The clean, simple graphics combined with the responsive controls make the experience feel somehow serene, even when you're dodging for your life.
Platforms: iOS
Price: $4.99 | AU$6.49 | £3.99 (iOS)
Sentinel Command is a strategy game with a massive difference: You're commanding a small force guarding a strategically important resource, far from the front line of the battle. It's a bold choice, and an interesting one, since the game makes no bones about reminding you that bigger action is taking place elsewhere.
That doesn't mean Sentinel Command is boring, though. You have to fight strategic battles against guerilla raiders and strategically allocate resources to the frontline to aid the main war effort, all the while hunting out enemy bases in your zone and quashing them.
Platforms: iOS
Price: $3.99 | AU$4.99 | £2.99
Hipster Whale of Crossy Road fame has teamed up with Bandai Namco for a sort of "endless runner" take on Pac-Man, based on the famous Map 256 glitch. How does it work? Really well, actually: It takes place in an endless Pac-Man map populated with ghosties and power-ups. You can go at your own pace, and even backtrack, but hard on your little Pac-heels is The Glitch, gradually swallowing up the screen. If you're too slow, you'll get all eaten up.
In all honesty, it's not as compelling to play as Crossy Road, but that leaves it in the "still pretty compelling" category. Of all the Pac-Man titles that have been tried over the years, it's the freshest and most interesting take on the little Pac that we've seen in some time.
Price: Free
If you're the kind of person who likes to keep a notepad on hand while you're gaming, The Guides will be for you. It consists of a series of cryptic puzzles, a rabbit hole of maths and translations and conversions, with a set of clues that, in some cases, serve only to make the experience more confusing before you hit upon an answer.
If you like the experience of diving into an ARG, The Guides is a brilliant way to experience the sort of problem solving involved without ending up smeared across the web. It also comes with a separate companion app, The Guides Compendium (Android | iOS), which offers a separate narrative and its own mystery to unravel while providing clues and background about what's going on in the main game.

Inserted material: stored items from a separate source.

import Summits.ABC.IUTFork.Repair.RHReqsideWeightLawsSignTierL1
import HarnessLib

/-!
# D-0122 AXIS B, knob k1 — THE TYPED FORM, part 3g: the DATUM at tier L1 — `DD(datum) = Σ_w DD_w·u_w`, the kept mass of record `K_L1 = M − DD(datum)`,
# `K_L1 ≥ K_L0`, and THE MEETS CELL OF RECORD `ρ = K_L1/(μ₀·M) ≥ 1 ⟺ DD(datum) ≤ (1 − μ₀)·M` in typed form, for every pilot law

abc-iut cell, rung LADDER-ABC:A2.RESCUE.H; seat abc-iut-reqb-typ-1 (GEN 3; D-0122 axis B typer k1/k4; R69 (A1) hardening queue); owner abc-iut-rh-lead g4
(`plan/rescue/R-H/ROUND3/REQB-SPEC.md` v0.2 §6(a)(P2)/(P3): «ρ_mod := K_L1,mod/Req_mod`, `Req_mod := μ_tgt·M_mod` … DECIDING STATISTIC = THE COUNT: MEETS iff
`n_{≥1} = 133/133 AND 79/79`»; TOPT-LP-SPEC v1.2 §S3 tier L1 = (EX, none): `K_L1 = Σ_w (MM_w − DD_w)·u_w`, `u_w = ln p/(e_w·l⋆)`). Parts 3a–3f = p516945 /
p517864 / p519304 / p520175 / p520993 / p521933 (this seat: `offDemand` = T, `keptDemand` = K_L0, `datumOff`, `datumKept`, `margin`, `exactDeficit` = DD);
part 2 = p508156 (`reqMass` = M, `reqThreshold`). Nothing re-typed; everything BY NAME.
* §1 `datumDeficit f den s e m δ r_in r_out u L := Σ_{w∈s} DD_w·u_w` (nats; place weights `u_w ≥ 0`; the kit's datum ↔ places map is the index set `s`):
  `datumDeficit_nonneg`; **`datumDeficit_mono_law`** (cross-denominator: a lighter law has the smaller exact deficit on every datum) and
  **`datumDeficit_anti_shell`**-type pooling via part 3f; **`datumDeficit_eq_zero_iff`** (`u_w > 0`: `DD(datum) = 0 ⟺` every place saturates);
  **`datumDeficit_le_datumOff`**: with `q_w = m_w·u_w`, `DD(datum) ≤ T(datum)` (part 3f `den·DD_w ≤ m_w·T_w`), i.e. **`K_L1 ≥ K_L0` at every datum, every law**.
* §2 THE CELL OF RECORD over part 2's `reqThreshold μ₀ M K = (μ₀M − K)⁺` with `K = K_L1 = M − D`: `reqThreshold_sub_eq_zero_iff` — **`reqThreshold μ₀ M (M − D) = 0
  ⟺ D ≤ (1 − μ₀)·M`** (`ρ ≥ 1` iff the exact deficit mass is at most the slack `(1 − μ₀)M` the target leaves); `reqThreshold_L1_le_L0` (`K_L1 ≥ K_L0` ⟹ the tier-L1
  threshold is below the strict twin's: MEETS at tier L0 implies MEETS at tier L1, REQB (P2) `ρ ≥ ρ⁰`); so for EVERY law the row's deciding inequality per datum
  reads `datumDeficit ≤ (1 − μ₀)·reqMass` — the shape the per-pair kernel faces (rh-typ-1…12) instantiate with the engines' integers.
* §3 WORKED PLACE FREY `p = 7`, `l = 107` read as a one-place datum (print: `MM = 210·50986 = 10707060`, `DD = 2471121`, part 3f): `μ_ex = K_L1/M = 8235939/10707060`
  (`= 0.76921`, referee WP-GRID); the words by integer comparison `DD ≤ (1 − μ₀)·MM`: `μ₀ = 27/64`: `64·2471121 ≤ 37·10707060` ✓ · `1/2`: `2·2471121 ≤ 10707060` ✓ ·
  `3/4`: `4·2471121 = 9884484 ≤ 10707060` ✓ · `1`: `2471121 > 0` ✗ — i.e. `ρ_L1 = 0.7692/μ₀ ≥ 1` iff `μ₀ ≤ 0.769` (grid: `Lambda_tgt = 1: rho_L1 0.7692`).
HONEST FRAMING: real/integer bookkeeping about OUR typed functional with a free pilot law (a PARAMETER — REQB-SPEC FRAMING; CONSISTENCY = abc-iut-reqb-rf-1's
column); no netting tier and no cone price typed here; the bed's MEETS counts are the engines' (A ≡ B) and the per-pair faces'; nothing here asserts that abc is
proved or refuted, or that [IUTchIII] Cor. 3.12 / [IUTchIV] Thm. 1.10 holds or fails at any datum, or takes a side on any author; typed ≠ proved; computed ≠
proved. [claim: Mochizuki2012, status: disputed] for every IUT locution. [cite: Mochizuki2012, IUTchIII Cor. 3.12 p. 173–174; IUTchIV Prop. 1.4 p. 13, Thm. 1.10 Step (v) p. 27–29]
-/

noncomputable section

open Finset

namespace Summit.ABC.IUTFork.Repair.RH.ReqsideWeightLaws

/-! ## §1. The exact deficit of a datum; `K_L1 ≥ K_L0` -/

/-- **DATUM-LEVEL EXACT DEFICIT** `Σ_{w ∈ s} DD_w·u_w` (nats; `u_w = ln p_w/(e_w·l⋆) ≥ 0` the place weight WITHOUT the depth `m_q`, which `DD_w` already carries).
So `K_L1(datum) = M(datum) − datumDeficit`. [claim: Mochizuki2012, status: disputed] -/
@[claim "Mochizuki2012" "disputed"]
def datumDeficit {ι : Type*} (f : ℕ → ℤ) (den : ℤ) (s : Finset ι) (e m δ rin rout : ι → ℤ) (u : ι → ℝ) (L : ℕ) : ℝ :=
  ∑ w ∈ s, ((exactDeficit f den (e w) (m w) (δ w) (rin w) (rout w) L : ℤ) : ℝ) * u w

section Datum

variable {ι : Type*} {s : Finset ι} {e m δ rin rout : ι → ℤ} {u : ι → ℝ}

/-- `DD(datum) ≥ 0` (weights `≥ 0`). [folklore] -/
theorem datumDeficit_nonneg (f : ℕ → ℤ) (den : ℤ) (hu : ∀ w ∈ s, 0 ≤ u w) (L : ℕ) : 0 ≤ datumDeficit f den s e m δ rin rout u L := by
  unfold datumDeficit
  exact Finset.sum_nonneg fun w hw => mul_nonneg (by exact_mod_cast exactDeficit_nonneg f den _ _ _ _ _ L) (hu w hw)

/-- **`DD(datum)` IS MONOTONE IN THE PILOT LAW** (cross-denominator `f/den ≤ g/den′` on labels `≥ 1`; every place `e_w > 0`, `m_w ≥ 0`, `u_w ≥ 0`).
[folklore] -/
theorem datumDeficit_mono_law {f g : ℕ → ℤ} {den den' : ℤ} (hden : 0 < den) (hden' : 0 < den') (he : ∀ w ∈ s, 0 < e w)
    (hm : ∀ w ∈ s, 0 ≤ m w) (hu : ∀ w ∈ s, 0 ≤ u w) (hfg : ∀ j, 1 ≤ j → f j * den' ≤ g j * den) (L : ℕ) :
    datumDeficit f den s e m δ rin rout u L ≤ datumDeficit g den' s e m δ rin rout u L := by
  unfold datumDeficit
  refine Finset.sum_le_sum fun w hw => mul_le_mul_of_nonneg_right ?_ (hu w hw)
  exact_mod_cast exactDeficit_mono_law hden hden' (he w hw) (hm w hw) hfg L

/-- **`DD(datum)` IS ANTITONE IN THE ALLOWANCE** place by place (`δ_w ≤ δ′_w`, `r_in,w ≤ r_in′,w`, `r_out′,w ≤ r_out,w`; `den > 0`, `e_w > 0`, `u_w ≥ 0`).
[folklore] -/
theorem datumDeficit_anti_shell {f : ℕ → ℤ} {den : ℤ} {δ' rin' rout' : ι → ℤ} (hden : 0 < den) (he : ∀ w ∈ s, 0 < e w) (hu : ∀ w ∈ s, 0 ≤ u w)
    (hδ : ∀ w ∈ s, δ w ≤ δ' w) (hi : ∀ w ∈ s, rin w ≤ rin' w) (ho : ∀ w ∈ s, rout' w ≤ rout w) (L : ℕ) :
    datumDeficit f den s e m δ' rin' rout' u L ≤ datumDeficit f den s e m δ rin rout u L := by
  unfold datumDeficit
  refine Finset.sum_le_sum fun w hw => mul_le_mul_of_nonneg_right ?_ (hu w hw)
  exact_mod_cast exactDeficit_anti_shell hden (he w hw) (hδ w hw) (hi w hw) (ho w hw) L

/-- **`DD(datum) = 0 ⟺ EVERY PLACE SATURATES`** (weights `u_w > 0`). [folklore] -/
theorem datumDeficit_eq_zero_iff (f : ℕ → ℤ) (den : ℤ) (hu : ∀ w ∈ s, 0 < u w) (L : ℕ) :
    datumDeficit f den s e m δ rin rout u L = 0 ↔
      ∀ w ∈ s, ∀ j, 1 ≤ j → j ≤ L → Cell f den (e w) (m w) (δ w) (rin w) (rout w) j := by
  unfold datumDeficit
  rw [Finset.sum_eq_zero_iff_of_nonneg (fun w hw => mul_nonneg (by exact_mod_cast exactDeficit_nonneg f den _ _ _ _ _ L) (hu w hw).le)]
  refine ⟨fun h w hw => ?_, fun h w hw => ?_⟩
  · have h1 := h w hw
    rcases mul_eq_zero.mp h1 with h2 | h2
    · exact (exactDeficit_eq_zero_iff f den _ _ _ _ _ L).1 (by exact_mod_cast h2)
    · exact absurd h2 (hu w hw).ne'
  · rw [(exactDeficit_eq_zero_iff f den _ _ _ _ _ L).2 (h w hw)]
    simp

/-- **`K_L1 ≥ K_L0` AT EVERY DATUM, EVERY LAW**: with the mass weights `q_w = m_w·u_w` of parts 3b–3e, `DD(datum) ≤ T(datum)` (part 3f `den·DD_w ≤ m_w·T_w`;
`den > 0`, `e_w > 0`, `m_w ≥ 0`, `δ_w ≥ 0`, `r_out,w ≤ r_in,w`, `u_w ≥ 0`, demands `≥ 0`). [folklore] -/
theorem datumDeficit_le_datumOff {f : ℕ → ℤ} {den : ℤ} (hden : 0 < den) (he : ∀ w ∈ s, 0 < e w) (hm : ∀ w ∈ s, 0 ≤ m w)
    (hδ : ∀ w ∈ s, 0 ≤ δ w) (hG : ∀ w ∈ s, rout w ≤ rin w) (hu : ∀ w ∈ s, 0 ≤ u w) (hf : ∀ j, 1 ≤ j → den ≤ f j) (L : ℕ) :
    datumDeficit f den s e m δ rin rout u L ≤ datumOff f den s e m δ rin rout (fun w => (m w : ℝ) * u w) L := by
  unfold datumDeficit datumOff
  refine Finset.sum_le_sum fun w hw => ?_
  have hd : (0 : ℝ) < (den : ℝ) := by exact_mod_cast hden
  have h := den_mul_exactDeficit_le hden (he w hw) (hm w hw) (hδ w hw) (hG w hw) hf L
    (e := e w) (m := m w) (δ := δ w) (rin := rin w) (rout := rout w)
  have h' : (den : ℝ) * (exactDeficit f den (e w) (m w) (δ w) (rin w) (rout w) L : ℝ) ≤
      (m w : ℝ) * (offDemand f den (e w) (m w) (δ w) (rin w) (rout w) L : ℝ) := by exact_mod_cast h
  rw [div_mul_eq_mul_div, le_div_iff₀ hd]
  nlinarith [hu w hw]

end Datum

/-! ## §2. The MEETS cell of record in typed form -/

/-- **THE CELL OF RECORD**: with kept mass `K = K_L1 = M − D` (`D` = the exact-deficit mass), `reqThreshold μ₀ M (M − D) = 0 ⟺ D ≤ (1 − μ₀)·M` — `ρ = K_L1/(μ₀M) ≥ 1`
iff the exact deficit fits in the slack the target leaves (part 2 `reqThreshold_eq_zero_iff`). [folklore] -/
theorem reqThreshold_sub_eq_zero_iff (μ₀ M D : ℝ) : reqThreshold μ₀ M (M - D) = 0 ↔ D ≤ (1 - μ₀) * M := by
  rw [reqThreshold_eq_zero_iff]
  constructor <;> intro h <;> linarith

/-- **MEETS AT TIER L0 ⟹ MEETS AT TIER L1** (`K_L1 ≥ K_L0`: the threshold is antitone in the kept mass, part 3b `reqThreshold_anti_K`): for every law and datum,
`reqThreshold μ₀ M K_L1 ≤ reqThreshold μ₀ M K_L0`; in particular `ρ⁰ ≥ 1 ⟹ ρ ≥ 1` (REQB (P2)). [folklore] -/
theorem reqThreshold_L1_le_L0 {μ₀ M KL0 KL1 : ℝ} (h : KL0 ≤ KL1) : reqThreshold μ₀ M KL1 ≤ reqThreshold μ₀ M KL0 :=
  reqThreshold_anti_K h μ₀ M

section Datum

variable {ι : Type*} {s : Finset ι} {e m δ rin rout : ι → ℤ} {u : ι → ℝ}

/-- **THE ROW'S DECIDING INEQUALITY PER DATUM, TYPED**: `T_{L1}(μ₀) := reqThreshold μ₀ M (M − DD(datum))` vanishes iff `datumDeficit ≤ (1 − μ₀)·M` with
`M = reqMass f den L (Σ_w m_w u_w)` (part 2) — the shape every per-pair kernel face instantiates with the engines' integers. [folklore] -/
theorem datum_meets_iff (f : ℕ → ℤ) (den : ℤ) (μ₀ : ℝ) (L : ℕ) :
    reqThreshold μ₀ (reqMass f den L (∑ w ∈ s, (m w : ℝ) * u w))
        (reqMass f den L (∑ w ∈ s, (m w : ℝ) * u w) - datumDeficit f den s e m δ rin rout u L) = 0 ↔
      datumDeficit f den s e m δ rin rout u L ≤ (1 - μ₀) * reqMass f den L (∑ w ∈ s, (m w : ℝ) * u w) :=
  reqThreshold_sub_eq_zero_iff _ _ _

/-- … and the tier-L1 threshold is below the tier-L0 one at every datum (`0 ≤ μ₀`; hypotheses of `datumDeficit_le_datumOff`), BY NAME over parts 2/3b:
`M − DD(datum) ≥ M − T(datum) = K_L0(datum)` (part 3b `datumKept_add_datumOff`). [folklore] -/
theorem datum_reqThreshold_L1_le_L0 {f : ℕ → ℤ} {den : ℤ} (hden : 0 < den) (he : ∀ w ∈ s, 0 < e w) (hm : ∀ w ∈ s, 0 ≤ m w)
    (hδ : ∀ w ∈ s, 0 ≤ δ w) (hG : ∀ w ∈ s, rout w ≤ rin w) (hu : ∀ w ∈ s, 0 ≤ u w) (hf : ∀ j, 1 ≤ j → den ≤ f j) (μ₀ : ℝ) (L : ℕ) :
    reqThreshold μ₀ (reqMass f den L (∑ w ∈ s, (m w : ℝ) * u w))
        (reqMass f den L (∑ w ∈ s, (m w : ℝ) * u w) - datumDeficit f den s e m δ rin rout u L) ≤
      reqThreshold μ₀ (reqMass f den L (∑ w ∈ s, (m w : ℝ) * u w)) (datumKept f den s e m δ rin rout (fun w => (m w : ℝ) * u w) L) := by
  refine reqThreshold_L1_le_L0 ?_
  have h1 := datumDeficit_le_datumOff hden he hm hδ hG hu hf L (s := s) (δ := δ) (rin := rin) (rout := rout)
  have h2 := datumKept_add_datumOff (s := s) (e := e) (m := m) (δ := δ) (rin := rin) (rout := rout) (q := fun w => (m w : ℝ) * u w) f den L
  linarith

end Datum

/-! ## §3. The worked place as a one-place datum -/

/-- WORKED PLACE FREY `p = 7`, `l = 107` (print; `MM = 210·50986 = 10707060`, `DD = 2471121`, parts 3b/3f): the tier-L1 words by integer comparison
`DD ≤ (1 − μ₀)·MM` — `μ₀ = 27/64` ✓ (`64·DD ≤ 37·MM`), `1/2` ✓, `3/4` ✓ (`4·2471121 = 9884484 ≤ 10707060`), `1` ✗ (`DD > 0`): `ρ_L1 = (8235939/10707060)/μ₀ ≥ 1`
iff `μ₀ ≤ 0.76921` (referee WP-GRID `mu_ex 0.76921`, `rho_L1 0.7692` at `Λ_tgt = 1`). [folklore] -/
theorem worked_tierL1_words :
    exactDeficit (fun j => (j : ℤ) ^ 2) 1 1605 210 1604 268 (-4472) 53 = 2471121 ∧
      210 * demandSum (fun j => (j : ℤ) ^ 2) 1 53 = 10707060 ∧
        64 * (2471121 : ℤ) ≤ 37 * 10707060 ∧ 2 * (2471121 : ℤ) ≤ 10707060 ∧ 4 * (2471121 : ℤ) ≤ 10707060 ∧ ¬ ((2471121 : ℤ) ≤ 0) := by
  refine ⟨worked_exactDeficit.1, ?_, by norm_num, by norm_num, by norm_num, by norm_num⟩
  have h := six_mul_demandSum_sq 53
  push_cast at h
  linarith

end Summit.ABC.IUTFork.Repair.RH.ReqsideWeightLaws

end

Price: $1.99 | AU$2.71 | £1.52 (Android); $1.99 | AU$2.49 | £1.49 (iOS)
Final Fantasy VII is widely regarded as the best game in the entire Final Fantasy franchise. It's due for a console remaster, but if you're looking for a version you can fit in your backpack and play on the train, a nostalgia trip, or if you've never played it and have always wanted to, the original has made its way across to iOS.
Platforms: iOS
Price: $15.99 | AU$19.99 | £11.99
Michael has woken up, memory lost, in a post-apocalyptic world in terror, where humans huddle in refugee camps and a mysterious sickness brings vast telepathic powers, madness and death. This bleak and darkly atmospheric point-and-click adventure explores a world on a deadline and a confused man racing against it to try and stop reality itself from disappearing.
Platforms: iOS
Price: $3.99 | AU$4.99 | £2.99
Galactic Keep is the deepest iOS game from developer Gilded Skull to date, and it's an utter delight, combining those luridly coloured, hand-drawn visuals with a pretty magnificent old-school tabletop RPG experience. You roll the dice on a sci-fi adventure to complete missions, moving across the board and engaging in combat with a variety of foes, alien and robot alike. As is appropriate for a good RPG, though, it's not dependent on the luck of the throw: You also have to be able to use the numbers you get strategically to put yourself in the best position to win.
Platforms: iOS
Price: $3.99 | AU$4.99 | £2.99
Your space ship has crashed and it's being overrun by hostile aliens. In this procedurally generated permadeath dungeon crawler, you and your crew have to defend your ship's crystal core from enemies while exploring to find an escape.
As you progress through the game, you unlock new ships and new crew members with different stats and abilities, as well as capacity for a greater number of crew members to deploy on exploration missions and protect the crystal, gathering resources to try and keep them alive.
Most actions are automated, such as repairs and attacking, which means your main role is to make sure resources (such as crew deployment and upgrades) are allocated correctly. It's surprisingly complex for something that requires so little micromanagement.
Platforms: iOS
Price: $4.99 | AU$6.49 | £3.99
Stylish stealth puzzler and noir adventure Calvino Noir puts you in the role of several actors in a play about revolution in 1930s Europe, inspired by Blade Runner. Gameplay is pretty simple, and your objectives are clearly labelled, with each character bringing specialities to the table to advance the plot in various ways, but it's as much about atmosphere and storytelling as it is about your actions as a player. It's quiet, peaceful, poignant and beautifully animated.
Platforms: iOS
Price: $3.99 | AU$4.99 | £2.99
Whispering Willows comes with a little bit of a caveat: The floating controls are a little fiddly to work with and are probably best suited to a larger screen, such as a tablet, or a Bluetooth third-party controller. That said, it's a lovely little side-scrolling adventure game with a fun mechanic. You play Elena, a teen girl searching for her missing father. Along the way, you discover that you can separate your spirit from your body, which leads to using your "ghost" to solve puzzles in a spooky, seemingly abandoned mansion.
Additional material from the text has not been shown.